You need $$<\sin^2\theta>$$ right?

4. shruti

not a quantity.

5. Vaidehi09

*just one term

6. shruti

yes @apoorvk

7. vikrantg4

average must be 1/2 ? :P

8. shruti

how you can say that?

9. apoorvk

@Vaidehi09 basically that means average value of $$\sin^2\theta$$ in its period - which is $$\pi$$. (the graph for rekindling old memories:)|dw:1343221614291:dw|

10. shruti

is this graph applicable for that one? @apoorvk

11. vikrantg4

You can try integration

12. shruti

please contineu how to do so.. ? need to integrate it from zero o pi. but in which period or how?

13. vikrantg4

$1\div(b-a)\int\limits_{a}^{b}\sin^2\theta d \theta$

14. apoorvk

For this we need to integrate $$\sin^2\theta$$ from 0 to $$\pi$$,

15. vikrantg4

take a = 0 and b = 2pi

16. vikrantg4

no bro @apoorvk it should be 2pi

17. Vaidehi09

@apoorvk i cant understand why the period is pi.

18. apoorvk

$\int\limits_0^{\pi}\sin^2\theta.d\theta$ and then I divide this by the difference of the limit, that is $$\pi -0=\pi$$. Basically like the sum of the values by the 'domain covered'.

19. apoorvk

@Vaidehi09, do you understand that the period sinx of 2pi?

20. Vaidehi09

yes

21. shruti

okay. thanks to all.

22. apoorvk

now, @Vaidehi09 when I square the function - two changes happen to curve - 1. The curve's shape changes. 2. The negative part of the graph is flipped up in the positive axis.
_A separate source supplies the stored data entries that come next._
import Literature.Geometry.Lorentzian.TameGenericityLocal
import HarnessLib

/-!
# Tame genericity: witness families controlled on a parameter WINDOW only

`TameGenericityLocal.lean` shows that a tame, immersed, GLOBALLY injective and admissible family whose
members with `0 < ‖c‖ < ε` avoid the exceptional set can be reparametrised (radial contraction into the
`ε`-ball, `exists_contDiff_radialContraction`) into a witness of `InitialDataSet.HasTameCodimAtLeastIn`.
Engines that steer inside a finite-dimensional deformation family (kicks paired against dual modes,
gluing parameters) control their curve on a window `‖c‖ < ε` in EVERY respect — injectivity and
membership in the admissible class included (outside the window the family is whatever the ambient
deformation family happens to be). This file records that window control suffices, by the same
reparametrisation:

* `InitialDataSet.exists_tameFamily_of_localWindow` — tame + immersed at `0` + (injective, admissible,
  `P` off `0`) ON THE WINDOW `‖c‖ < ε` ⇒ a tame, immersed, injective, admissible family through the
  same base datum on the same end all of whose members off `0` satisfy `P`;
* `InitialDataSet.hasTameCodimAtLeastIn_of_localWindow`,
  `InitialDataSet.isTameChristodoulouGeneric_of_localWindow` — the genericity forms.

Christodoulou, CQG **16** (1999) A23, p. A24. Folklore bookkeeping over `TameGenericity.lean`; no
definitions, no named facts, nothing analytic.
-/

open Manifold Bundle TopologicalSpace Filter Function
open scoped ContDiff Topology

noncomputable section

namespace Literature.Geometry.Lorentzian

namespace InitialDataSet

variable {X : Type*} [TopologicalSpace X] [ChartedSpace E3 X] [IsManifold (𝓡 3) ∞ X]

/-- **Window control suffices.** Let `F : ℝᵐ → InitialDataSet (𝓡 3) X` be tame on the end `e` and
immersed at `0`, and suppose that ON THE WINDOW `‖c‖ < ε` the family is injective, takes values in
`𝓓`, and its members with `c ≠ 0` satisfy `P`. Then there is a family `F'` (namely `F` composed with
the radial contraction of `ℝᵐ` into the `ε`-ball), tame on `e`, with `F' 0 = F 0`, injective,
immersed at `0`, with every member in `𝓓` and every member off `0` satisfying `P`. Tameness composes
(`IsTameDataFamily.comp_contDiff`), immersion composes (`IsImmersedAtZero.comp_of_injective_fderiv`,
differential `ε • id`), and injectivity / membership / `P` are read on the window, where the
contraction takes its values. Christodoulou, CQG 16 (1999), p. A24. [folklore] -/
theorem exists_tameFamily_of_localWindow {e : AFEnd X} {m : ℕ} {𝓓 : Set (InitialDataSet (𝓡 3) X)}
    {P : InitialDataSet (𝓡 3) X → Prop} {F : EuclideanSpace ℝ (Fin m) → InitialDataSet (𝓡 3) X}
    (hF : IsTameDataFamily e m F) (himm : IsImmersedAtZero m F) {ε : ℝ} (hε : 0 < ε)
    (hinj : ∀ c c', ‖c‖ < ε → ‖c'‖ < ε → F c = F c' → c = c')
    (h𝓓 : ∀ c, ‖c‖ < ε → F c ∈ 𝓓) (hP : ∀ c, c ≠ 0 → ‖c‖ < ε → P (F c)) :
    ∃ F' : EuclideanSpace ℝ (Fin m) → InitialDataSet (𝓡 3) X,
      IsTameDataFamily e m F' ∧ F' 0 = F 0 ∧ Injective F' ∧ IsImmersedAtZero m F' ∧
        (∀ c, F' c ∈ 𝓓) ∧ ∀ c ≠ 0, P (F' c) := by
  obtain ⟨φ, hφ, hφinj, hφ0, hball, hφne, hdφ⟩ :=
    exists_contDiff_radialContraction (V := EuclideanSpace ℝ (Fin m)) hε
  have hdinj : Injective (fderiv ℝ φ 0) := by
    rw [hdφ]
    intro v w h
    simpa [hε.ne'] using h
  refine ⟨fun c ↦ F (φ c), hF.comp_contDiff hφ hφ0, by simp [hφ0], ?_,
    himm.comp_of_injective_fderiv hφ0 (hφ.differentiable (by simp) 0) hdinj, fun c ↦ h𝓓 _ (hball c),
    fun c hc ↦ hP _ (fun h ↦ hc (hφne c h)) (hball c)⟩
  intro c c' h
  exact hφinj (hinj _ _ (hball c) (hball c') h)

/-- **Tame codimension from window-controlled families**: it suffices that through every exceptional
datum pass an end `e` and a family, tame on `e` and immersed at `0`, which on some window `‖c‖ < ε` is
injective, admissible, and avoids `𝓔` off `0`. Christodoulou, CQG 16 (1999), p. A24. [folklore] -/
theorem hasTameCodimAtLeastIn_of_localWindow {𝓓 𝓔 : Set (InitialDataSet (𝓡 3) X)} {m : ℕ}
    (h : ∀ d ∈ 𝓔, ∃ (e : AFEnd X) (ε : ℝ) (F : EuclideanSpace ℝ (Fin m) → InitialDataSet (𝓡 3) X),
      0 < ε ∧ IsTameDataFamily e m F ∧ IsImmersedAtZero m F ∧ F 0 = d ∧
        (∀ c c', ‖c‖ < ε → ‖c'‖ < ε → F c = F c' → c = c') ∧ (∀ c, ‖c‖ < ε → F c ∈ 𝓓) ∧
          ∀ c, c ≠ 0 → ‖c‖ < ε → F c ∉ 𝓔) :
    HasTameCodimAtLeastIn 𝓓 𝓔 m := by
  intro d hd
  obtain ⟨e, ε, F, hε, hF, himm, h0, hinj, h𝓓, hE⟩ := h d hd
  obtain ⟨F', hF', hF'0, hinj', himm', h𝓓', hE'⟩ :=
    exists_tameFamily_of_localWindow (P := fun D ↦ D ∉ 𝓔) hF himm hε hinj h𝓓 hE
  exact ⟨e, F', hF', himm', hF'0.trans h0, hinj', h𝓓', hE'⟩

/-- **Tame Christodoulou genericity from window-controlled families**: `P` is tame-generic in `𝓓`
with codimension `m` as soon as through every admissible datum failing `P` pass an end `e` and a
family, tame on `e` and immersed at `0`, which on some window `‖c‖ < ε` is injective, admissible and
satisfies `P` off `0`. Christodoulou, CQG 16 (1999), p. A24. [folklore] -/
theorem isTameChristodoulouGeneric_of_localWindow {𝓓 : Set (InitialDataSet (𝓡 3) X)}
    {P : InitialDataSet (𝓡 3) X → Prop} {m : ℕ}
    (h : ∀ d ∈ 𝓓, ¬ P d → ∃ (e : AFEnd X) (ε : ℝ) (F : EuclideanSpace ℝ (Fin m) → InitialDataSet (𝓡 3) X),
      0 < ε ∧ IsTameDataFamily e m F ∧ IsImmersedAtZero m F ∧ F 0 = d ∧
        (∀ c c', ‖c‖ < ε → ‖c'‖ < ε → F c = F c' → c = c') ∧ (∀ c, ‖c‖ < ε → F c ∈ 𝓓) ∧
          ∀ c, c ≠ 0 → ‖c‖ < ε → P (F c)) :
    IsTameChristodoulouGeneric 𝓓 P m := by
  refine hasTameCodimAtLeastIn_of_localWindow fun d hd ↦ ?_
  obtain ⟨e, ε, F, hε, hF, himm, h0, hinj, h𝓓, hP⟩ := h d hd.1 hd.2
  exact ⟨e, ε, F, hε, hF, himm, h0, hinj, h𝓓, fun c hc hcε hmem ↦ hmem.2 (hP c hc hcε)⟩

end InitialDataSet

end Literature.Geometry.Lorentzian

end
So, whereas the period was 2 pi for sinx, the $$\sin^2x$$ graph repeats itself after every $$\pi$$-distance. Hence the period is pi.

23. vikrantg4

OmG ! Expert ! xD Keep it up brother.

24. apoorvk

Not really :P

25. Vaidehi09

@apoorvk ah yes..of course! i was getting confused with the -ve part and what kind of change will happen to the shape of the graph....but i get it now. thanks a lot! :))

26. apoorvk

No worries :]

27. vikrantg4

I am new to calc.. so I am not sure about my replies :P

28. sami-21

@apoorvk good Explaination.